YOUR GOAL :: Locate the line that contains "the defect moments;" in the entries below, then repeat it and every following line through the line that contains "off e) + (2", exactly, and no others.

DATA FOR THIS EXERCISE ::
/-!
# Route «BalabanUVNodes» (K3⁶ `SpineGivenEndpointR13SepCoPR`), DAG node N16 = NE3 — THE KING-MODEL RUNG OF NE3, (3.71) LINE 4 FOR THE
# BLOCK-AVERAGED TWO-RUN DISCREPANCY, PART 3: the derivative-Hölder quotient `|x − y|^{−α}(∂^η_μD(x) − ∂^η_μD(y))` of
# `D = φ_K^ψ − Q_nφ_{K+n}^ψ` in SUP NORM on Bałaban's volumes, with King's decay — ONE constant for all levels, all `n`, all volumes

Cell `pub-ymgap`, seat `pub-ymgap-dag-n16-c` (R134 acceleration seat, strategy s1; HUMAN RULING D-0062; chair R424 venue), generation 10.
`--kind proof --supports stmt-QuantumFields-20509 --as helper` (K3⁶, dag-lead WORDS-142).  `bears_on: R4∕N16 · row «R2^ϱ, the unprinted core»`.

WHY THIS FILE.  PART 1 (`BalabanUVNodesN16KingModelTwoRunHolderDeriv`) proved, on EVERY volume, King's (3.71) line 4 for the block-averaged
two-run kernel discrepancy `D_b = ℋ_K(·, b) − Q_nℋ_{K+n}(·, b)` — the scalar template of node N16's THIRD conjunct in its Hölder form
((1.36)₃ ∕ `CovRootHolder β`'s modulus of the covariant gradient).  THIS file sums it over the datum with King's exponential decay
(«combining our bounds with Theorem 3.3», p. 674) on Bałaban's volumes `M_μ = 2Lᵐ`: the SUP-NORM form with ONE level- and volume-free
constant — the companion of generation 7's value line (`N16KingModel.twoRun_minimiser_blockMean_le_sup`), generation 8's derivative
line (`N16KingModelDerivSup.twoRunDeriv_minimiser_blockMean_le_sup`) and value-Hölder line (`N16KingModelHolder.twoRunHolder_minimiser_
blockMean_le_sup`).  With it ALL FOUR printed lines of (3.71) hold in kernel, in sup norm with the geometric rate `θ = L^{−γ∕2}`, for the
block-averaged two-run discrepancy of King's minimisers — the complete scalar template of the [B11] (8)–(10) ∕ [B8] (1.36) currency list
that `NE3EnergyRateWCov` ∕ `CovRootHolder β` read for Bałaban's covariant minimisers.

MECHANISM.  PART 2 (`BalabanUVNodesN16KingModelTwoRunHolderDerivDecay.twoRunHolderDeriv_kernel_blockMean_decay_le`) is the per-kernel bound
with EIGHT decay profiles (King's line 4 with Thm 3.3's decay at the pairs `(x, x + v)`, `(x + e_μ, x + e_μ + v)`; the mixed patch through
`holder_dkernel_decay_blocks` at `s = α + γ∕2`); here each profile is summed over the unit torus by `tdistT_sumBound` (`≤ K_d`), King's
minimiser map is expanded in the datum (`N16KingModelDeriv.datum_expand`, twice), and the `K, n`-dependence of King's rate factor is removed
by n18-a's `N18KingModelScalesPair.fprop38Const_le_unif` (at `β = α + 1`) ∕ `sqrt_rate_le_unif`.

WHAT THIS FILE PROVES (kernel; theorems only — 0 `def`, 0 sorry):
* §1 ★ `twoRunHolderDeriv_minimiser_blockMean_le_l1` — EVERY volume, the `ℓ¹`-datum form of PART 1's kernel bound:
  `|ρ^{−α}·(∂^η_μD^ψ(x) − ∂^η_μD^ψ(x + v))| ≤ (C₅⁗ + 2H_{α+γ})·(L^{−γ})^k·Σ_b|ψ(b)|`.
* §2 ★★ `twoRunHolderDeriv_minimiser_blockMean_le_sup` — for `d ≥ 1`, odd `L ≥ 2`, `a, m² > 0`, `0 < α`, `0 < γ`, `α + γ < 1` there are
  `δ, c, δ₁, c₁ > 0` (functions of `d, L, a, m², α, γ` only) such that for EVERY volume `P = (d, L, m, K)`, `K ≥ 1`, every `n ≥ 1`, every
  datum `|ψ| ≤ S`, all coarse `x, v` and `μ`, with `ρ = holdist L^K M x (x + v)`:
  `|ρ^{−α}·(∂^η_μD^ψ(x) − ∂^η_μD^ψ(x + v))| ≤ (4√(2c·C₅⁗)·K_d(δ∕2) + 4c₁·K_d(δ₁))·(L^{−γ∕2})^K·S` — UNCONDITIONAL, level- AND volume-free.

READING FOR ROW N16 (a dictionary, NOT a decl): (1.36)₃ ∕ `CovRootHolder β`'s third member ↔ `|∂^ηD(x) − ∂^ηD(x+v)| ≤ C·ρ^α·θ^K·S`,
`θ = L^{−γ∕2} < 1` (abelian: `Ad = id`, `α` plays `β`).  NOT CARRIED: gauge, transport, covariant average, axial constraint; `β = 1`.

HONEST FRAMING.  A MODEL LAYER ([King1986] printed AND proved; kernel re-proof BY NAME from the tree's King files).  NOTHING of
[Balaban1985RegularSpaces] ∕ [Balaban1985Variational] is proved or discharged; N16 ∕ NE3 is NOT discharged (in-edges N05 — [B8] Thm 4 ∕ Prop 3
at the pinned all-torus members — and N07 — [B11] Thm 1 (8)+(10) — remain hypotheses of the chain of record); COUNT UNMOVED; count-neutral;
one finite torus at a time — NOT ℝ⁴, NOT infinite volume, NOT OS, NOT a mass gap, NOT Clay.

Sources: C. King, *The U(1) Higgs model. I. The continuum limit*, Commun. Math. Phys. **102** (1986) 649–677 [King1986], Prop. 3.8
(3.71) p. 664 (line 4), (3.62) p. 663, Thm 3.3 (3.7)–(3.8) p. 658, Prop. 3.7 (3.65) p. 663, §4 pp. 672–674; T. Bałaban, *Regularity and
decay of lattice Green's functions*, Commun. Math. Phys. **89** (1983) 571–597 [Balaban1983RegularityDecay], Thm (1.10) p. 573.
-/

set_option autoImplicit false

* * *

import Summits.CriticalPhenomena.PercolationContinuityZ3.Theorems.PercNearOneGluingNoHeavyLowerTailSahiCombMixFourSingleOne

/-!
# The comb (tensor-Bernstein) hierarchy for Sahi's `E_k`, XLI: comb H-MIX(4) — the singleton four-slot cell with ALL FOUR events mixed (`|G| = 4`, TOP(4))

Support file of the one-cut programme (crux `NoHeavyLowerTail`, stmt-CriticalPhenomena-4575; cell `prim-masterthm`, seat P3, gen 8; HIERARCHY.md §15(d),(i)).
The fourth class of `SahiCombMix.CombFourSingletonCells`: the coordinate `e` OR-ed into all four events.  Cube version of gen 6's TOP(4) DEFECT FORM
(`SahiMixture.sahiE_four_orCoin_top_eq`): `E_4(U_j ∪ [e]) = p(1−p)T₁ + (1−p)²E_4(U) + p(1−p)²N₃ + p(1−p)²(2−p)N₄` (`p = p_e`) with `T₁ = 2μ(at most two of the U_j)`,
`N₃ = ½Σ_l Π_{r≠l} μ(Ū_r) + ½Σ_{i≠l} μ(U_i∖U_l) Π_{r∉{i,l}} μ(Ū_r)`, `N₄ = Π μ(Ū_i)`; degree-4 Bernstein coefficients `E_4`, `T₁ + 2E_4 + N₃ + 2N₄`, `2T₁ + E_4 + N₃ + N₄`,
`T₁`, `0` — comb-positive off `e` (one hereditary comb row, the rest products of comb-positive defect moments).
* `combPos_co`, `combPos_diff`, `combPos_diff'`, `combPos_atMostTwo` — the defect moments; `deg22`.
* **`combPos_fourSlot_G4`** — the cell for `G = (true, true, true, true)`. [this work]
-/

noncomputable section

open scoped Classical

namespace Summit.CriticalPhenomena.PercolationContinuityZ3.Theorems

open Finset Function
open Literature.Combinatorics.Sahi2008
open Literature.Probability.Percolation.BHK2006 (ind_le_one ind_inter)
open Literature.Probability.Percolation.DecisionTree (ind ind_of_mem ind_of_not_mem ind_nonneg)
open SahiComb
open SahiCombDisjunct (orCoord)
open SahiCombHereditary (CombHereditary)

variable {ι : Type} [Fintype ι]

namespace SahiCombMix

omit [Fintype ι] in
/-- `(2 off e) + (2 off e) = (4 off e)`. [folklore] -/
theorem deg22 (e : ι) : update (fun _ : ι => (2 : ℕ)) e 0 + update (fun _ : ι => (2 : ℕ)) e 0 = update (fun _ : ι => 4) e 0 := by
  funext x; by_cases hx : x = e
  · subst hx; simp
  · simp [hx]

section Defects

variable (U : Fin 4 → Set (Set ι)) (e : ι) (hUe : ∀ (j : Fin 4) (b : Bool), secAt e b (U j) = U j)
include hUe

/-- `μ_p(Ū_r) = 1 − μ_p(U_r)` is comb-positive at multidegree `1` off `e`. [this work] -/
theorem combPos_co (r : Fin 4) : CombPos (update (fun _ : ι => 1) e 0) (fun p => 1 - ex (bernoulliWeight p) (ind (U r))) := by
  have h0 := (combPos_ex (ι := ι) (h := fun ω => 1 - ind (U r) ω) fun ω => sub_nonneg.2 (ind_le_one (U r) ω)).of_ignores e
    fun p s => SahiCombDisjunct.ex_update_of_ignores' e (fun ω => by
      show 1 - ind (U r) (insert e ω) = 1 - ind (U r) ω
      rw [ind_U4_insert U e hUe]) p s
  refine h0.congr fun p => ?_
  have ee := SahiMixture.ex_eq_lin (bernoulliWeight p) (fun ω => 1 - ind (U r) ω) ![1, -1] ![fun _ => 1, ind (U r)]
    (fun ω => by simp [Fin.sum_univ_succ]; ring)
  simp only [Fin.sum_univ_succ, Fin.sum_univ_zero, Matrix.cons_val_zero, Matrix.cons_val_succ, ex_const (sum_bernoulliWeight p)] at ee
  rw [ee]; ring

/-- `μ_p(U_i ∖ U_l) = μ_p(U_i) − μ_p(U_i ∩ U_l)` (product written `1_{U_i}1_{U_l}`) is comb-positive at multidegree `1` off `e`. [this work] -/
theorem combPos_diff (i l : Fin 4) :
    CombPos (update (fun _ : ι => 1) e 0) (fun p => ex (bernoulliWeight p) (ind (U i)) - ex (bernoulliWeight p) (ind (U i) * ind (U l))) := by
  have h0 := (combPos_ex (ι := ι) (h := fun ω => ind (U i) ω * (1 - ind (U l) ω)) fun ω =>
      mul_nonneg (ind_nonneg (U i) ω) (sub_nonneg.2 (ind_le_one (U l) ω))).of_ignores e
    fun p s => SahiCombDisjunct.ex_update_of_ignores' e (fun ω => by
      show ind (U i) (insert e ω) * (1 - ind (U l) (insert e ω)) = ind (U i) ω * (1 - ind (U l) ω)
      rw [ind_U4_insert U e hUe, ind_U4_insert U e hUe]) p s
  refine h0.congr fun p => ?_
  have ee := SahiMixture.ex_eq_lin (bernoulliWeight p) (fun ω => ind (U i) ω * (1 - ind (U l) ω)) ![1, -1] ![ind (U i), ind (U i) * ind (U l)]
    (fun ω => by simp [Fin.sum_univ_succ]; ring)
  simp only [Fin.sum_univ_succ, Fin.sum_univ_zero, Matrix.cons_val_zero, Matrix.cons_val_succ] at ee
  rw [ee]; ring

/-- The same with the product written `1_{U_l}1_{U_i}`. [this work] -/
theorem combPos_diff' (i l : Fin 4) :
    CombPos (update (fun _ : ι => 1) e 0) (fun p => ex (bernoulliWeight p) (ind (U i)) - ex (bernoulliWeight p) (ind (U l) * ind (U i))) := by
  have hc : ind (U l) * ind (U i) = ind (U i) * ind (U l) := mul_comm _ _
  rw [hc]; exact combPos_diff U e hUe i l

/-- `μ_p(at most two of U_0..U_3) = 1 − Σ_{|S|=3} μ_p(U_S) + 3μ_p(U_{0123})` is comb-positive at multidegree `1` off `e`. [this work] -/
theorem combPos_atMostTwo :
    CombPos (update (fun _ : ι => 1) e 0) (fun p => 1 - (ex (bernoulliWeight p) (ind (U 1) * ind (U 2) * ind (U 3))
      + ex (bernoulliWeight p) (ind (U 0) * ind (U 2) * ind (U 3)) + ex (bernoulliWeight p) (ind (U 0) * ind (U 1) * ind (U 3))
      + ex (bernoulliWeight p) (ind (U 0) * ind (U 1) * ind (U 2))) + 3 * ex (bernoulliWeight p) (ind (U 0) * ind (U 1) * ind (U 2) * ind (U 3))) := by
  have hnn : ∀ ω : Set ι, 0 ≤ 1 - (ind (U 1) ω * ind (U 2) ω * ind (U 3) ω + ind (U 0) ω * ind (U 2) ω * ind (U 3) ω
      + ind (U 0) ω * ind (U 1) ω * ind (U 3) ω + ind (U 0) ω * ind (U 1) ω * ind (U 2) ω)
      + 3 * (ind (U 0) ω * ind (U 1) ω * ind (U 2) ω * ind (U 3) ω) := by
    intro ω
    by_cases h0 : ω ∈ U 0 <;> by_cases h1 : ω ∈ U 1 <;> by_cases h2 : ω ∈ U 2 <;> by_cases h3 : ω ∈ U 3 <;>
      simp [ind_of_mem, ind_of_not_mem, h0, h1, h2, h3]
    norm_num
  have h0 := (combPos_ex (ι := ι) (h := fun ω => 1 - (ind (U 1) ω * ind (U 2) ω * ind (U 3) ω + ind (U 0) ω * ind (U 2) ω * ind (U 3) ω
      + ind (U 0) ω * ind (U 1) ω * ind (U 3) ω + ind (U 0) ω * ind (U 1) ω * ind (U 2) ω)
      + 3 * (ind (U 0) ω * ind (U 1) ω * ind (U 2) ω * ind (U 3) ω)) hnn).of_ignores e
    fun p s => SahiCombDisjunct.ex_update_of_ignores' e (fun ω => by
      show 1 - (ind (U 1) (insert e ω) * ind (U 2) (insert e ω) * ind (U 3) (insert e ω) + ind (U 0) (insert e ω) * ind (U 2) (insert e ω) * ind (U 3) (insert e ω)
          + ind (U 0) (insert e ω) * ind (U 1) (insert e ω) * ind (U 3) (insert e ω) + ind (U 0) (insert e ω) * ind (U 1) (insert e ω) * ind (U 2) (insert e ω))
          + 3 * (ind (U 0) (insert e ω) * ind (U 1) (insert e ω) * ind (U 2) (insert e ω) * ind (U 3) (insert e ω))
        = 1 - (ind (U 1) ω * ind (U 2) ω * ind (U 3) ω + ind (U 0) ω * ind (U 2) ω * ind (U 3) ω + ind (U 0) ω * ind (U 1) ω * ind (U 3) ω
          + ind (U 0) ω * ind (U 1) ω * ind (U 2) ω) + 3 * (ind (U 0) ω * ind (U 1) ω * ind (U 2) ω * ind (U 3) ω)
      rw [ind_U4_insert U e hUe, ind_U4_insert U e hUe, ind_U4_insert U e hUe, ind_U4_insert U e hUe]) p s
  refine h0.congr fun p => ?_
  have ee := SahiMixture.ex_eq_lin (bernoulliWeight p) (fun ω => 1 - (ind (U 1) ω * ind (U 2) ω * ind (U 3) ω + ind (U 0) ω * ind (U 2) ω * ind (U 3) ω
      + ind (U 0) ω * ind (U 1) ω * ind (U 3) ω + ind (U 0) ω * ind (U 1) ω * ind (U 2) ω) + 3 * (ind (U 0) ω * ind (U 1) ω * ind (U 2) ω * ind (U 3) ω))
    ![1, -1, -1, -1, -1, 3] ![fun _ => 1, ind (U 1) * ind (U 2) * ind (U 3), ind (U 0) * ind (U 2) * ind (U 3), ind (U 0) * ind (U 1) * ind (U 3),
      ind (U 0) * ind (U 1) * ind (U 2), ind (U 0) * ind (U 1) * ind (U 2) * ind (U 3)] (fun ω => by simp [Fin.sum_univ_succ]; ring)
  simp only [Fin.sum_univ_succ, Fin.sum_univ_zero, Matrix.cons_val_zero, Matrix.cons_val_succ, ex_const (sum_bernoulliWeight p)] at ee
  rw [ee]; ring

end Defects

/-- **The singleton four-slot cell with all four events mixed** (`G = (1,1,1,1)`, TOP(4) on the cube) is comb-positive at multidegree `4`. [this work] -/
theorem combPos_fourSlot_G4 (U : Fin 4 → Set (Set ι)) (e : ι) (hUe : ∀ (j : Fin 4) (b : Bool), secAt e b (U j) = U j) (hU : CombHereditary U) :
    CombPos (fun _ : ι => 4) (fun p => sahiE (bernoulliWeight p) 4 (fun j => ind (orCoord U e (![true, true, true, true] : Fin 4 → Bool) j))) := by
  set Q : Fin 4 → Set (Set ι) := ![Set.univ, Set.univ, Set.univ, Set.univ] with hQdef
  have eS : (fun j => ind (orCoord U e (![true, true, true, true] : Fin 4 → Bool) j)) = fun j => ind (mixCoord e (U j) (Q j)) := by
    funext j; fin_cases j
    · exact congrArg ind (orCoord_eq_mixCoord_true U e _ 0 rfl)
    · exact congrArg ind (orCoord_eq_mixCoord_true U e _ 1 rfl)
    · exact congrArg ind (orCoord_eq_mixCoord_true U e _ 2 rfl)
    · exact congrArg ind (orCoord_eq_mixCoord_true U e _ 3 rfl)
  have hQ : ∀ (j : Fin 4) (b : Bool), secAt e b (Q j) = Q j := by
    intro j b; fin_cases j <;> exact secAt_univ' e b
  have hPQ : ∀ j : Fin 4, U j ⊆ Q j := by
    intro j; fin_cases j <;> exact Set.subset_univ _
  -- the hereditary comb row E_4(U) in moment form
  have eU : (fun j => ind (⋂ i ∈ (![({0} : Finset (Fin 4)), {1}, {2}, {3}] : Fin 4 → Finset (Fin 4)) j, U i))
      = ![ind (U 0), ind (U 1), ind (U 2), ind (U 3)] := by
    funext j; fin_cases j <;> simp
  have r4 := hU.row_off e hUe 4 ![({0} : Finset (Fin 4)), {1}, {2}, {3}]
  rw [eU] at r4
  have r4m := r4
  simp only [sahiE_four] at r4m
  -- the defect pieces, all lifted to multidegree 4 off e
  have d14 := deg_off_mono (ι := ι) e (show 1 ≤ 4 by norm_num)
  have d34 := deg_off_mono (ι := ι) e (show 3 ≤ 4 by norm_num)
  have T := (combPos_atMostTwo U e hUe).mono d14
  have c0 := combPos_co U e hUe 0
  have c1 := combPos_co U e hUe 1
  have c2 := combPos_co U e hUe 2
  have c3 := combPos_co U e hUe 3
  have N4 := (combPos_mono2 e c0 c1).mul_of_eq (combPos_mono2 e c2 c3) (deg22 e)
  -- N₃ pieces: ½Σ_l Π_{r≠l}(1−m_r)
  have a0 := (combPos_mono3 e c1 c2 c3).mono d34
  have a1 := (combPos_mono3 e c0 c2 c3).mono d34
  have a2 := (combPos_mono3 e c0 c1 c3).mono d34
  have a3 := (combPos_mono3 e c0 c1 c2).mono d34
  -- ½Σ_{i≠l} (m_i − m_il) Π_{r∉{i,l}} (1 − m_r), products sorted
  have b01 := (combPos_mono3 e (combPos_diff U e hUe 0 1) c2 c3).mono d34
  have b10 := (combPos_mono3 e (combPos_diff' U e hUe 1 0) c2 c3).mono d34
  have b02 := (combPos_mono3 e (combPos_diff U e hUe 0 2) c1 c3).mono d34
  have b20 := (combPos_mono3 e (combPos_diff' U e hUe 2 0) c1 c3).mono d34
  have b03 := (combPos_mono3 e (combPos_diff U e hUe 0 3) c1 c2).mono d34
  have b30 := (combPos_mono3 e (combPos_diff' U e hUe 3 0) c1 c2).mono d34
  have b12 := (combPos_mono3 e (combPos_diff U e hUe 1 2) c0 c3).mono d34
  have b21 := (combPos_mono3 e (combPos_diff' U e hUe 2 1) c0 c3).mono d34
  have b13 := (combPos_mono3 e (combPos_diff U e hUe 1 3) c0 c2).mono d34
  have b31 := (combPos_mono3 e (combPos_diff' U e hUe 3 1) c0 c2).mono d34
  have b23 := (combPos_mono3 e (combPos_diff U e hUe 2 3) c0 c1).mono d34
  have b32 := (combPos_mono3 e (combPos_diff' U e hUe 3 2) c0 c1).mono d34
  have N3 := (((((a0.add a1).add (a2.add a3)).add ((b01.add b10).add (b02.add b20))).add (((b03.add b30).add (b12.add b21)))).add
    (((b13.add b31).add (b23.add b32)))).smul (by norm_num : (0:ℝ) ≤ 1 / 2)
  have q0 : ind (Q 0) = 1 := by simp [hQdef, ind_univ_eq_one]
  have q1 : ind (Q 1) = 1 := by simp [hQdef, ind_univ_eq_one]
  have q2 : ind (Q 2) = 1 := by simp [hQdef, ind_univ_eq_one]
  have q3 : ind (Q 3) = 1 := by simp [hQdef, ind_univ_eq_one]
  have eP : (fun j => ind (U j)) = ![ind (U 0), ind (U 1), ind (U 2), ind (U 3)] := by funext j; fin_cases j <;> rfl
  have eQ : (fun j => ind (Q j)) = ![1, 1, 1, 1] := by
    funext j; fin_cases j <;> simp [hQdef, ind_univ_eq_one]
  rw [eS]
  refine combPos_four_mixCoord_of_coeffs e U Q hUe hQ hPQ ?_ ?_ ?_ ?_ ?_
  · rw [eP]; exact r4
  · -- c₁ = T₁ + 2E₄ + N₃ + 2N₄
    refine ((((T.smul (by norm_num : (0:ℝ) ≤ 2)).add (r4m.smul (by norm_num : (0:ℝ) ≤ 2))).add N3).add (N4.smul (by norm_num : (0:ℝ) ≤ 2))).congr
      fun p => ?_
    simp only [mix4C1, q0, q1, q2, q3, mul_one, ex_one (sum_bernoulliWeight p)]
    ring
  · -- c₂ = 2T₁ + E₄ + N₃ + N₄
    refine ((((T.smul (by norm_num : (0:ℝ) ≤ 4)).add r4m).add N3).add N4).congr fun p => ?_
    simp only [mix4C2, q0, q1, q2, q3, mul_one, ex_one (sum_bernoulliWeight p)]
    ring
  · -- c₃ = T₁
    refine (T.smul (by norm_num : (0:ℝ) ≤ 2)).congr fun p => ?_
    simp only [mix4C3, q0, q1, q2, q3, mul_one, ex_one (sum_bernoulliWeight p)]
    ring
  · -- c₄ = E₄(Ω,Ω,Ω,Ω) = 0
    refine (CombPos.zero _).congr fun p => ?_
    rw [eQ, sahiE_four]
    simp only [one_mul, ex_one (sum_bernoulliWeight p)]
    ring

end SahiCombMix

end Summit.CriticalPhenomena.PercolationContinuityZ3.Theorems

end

EXPECTED ANSWER ::
* `combPos_co`, `combPos_diff`, `combPos_diff'`, `combPos_atMostTwo` — the defect moments; `deg22`.
* **`combPos_fourSlot_G4`** — the cell for `G = (true, true, true, true)`. [this work]
-/

noncomputable section

open scoped Classical

namespace Summit.CriticalPhenomena.PercolationContinuityZ3.Theorems

open Finset Function
open Literature.Combinatorics.Sahi2008
open Literature.Probability.Percolation.BHK2006 (ind_le_one ind_inter)
open Literature.Probability.Percolation.DecisionTree (ind ind_of_mem ind_of_not_mem ind_nonneg)
open SahiComb
open SahiCombDisjunct (orCoord)
open SahiCombHereditary (CombHereditary)

variable {ι : Type} [Fintype ι]

namespace SahiCombMix

omit [Fintype ι] in
/-- `(2 off e) + (2 off e) = (4 off e)`. [folklore] -/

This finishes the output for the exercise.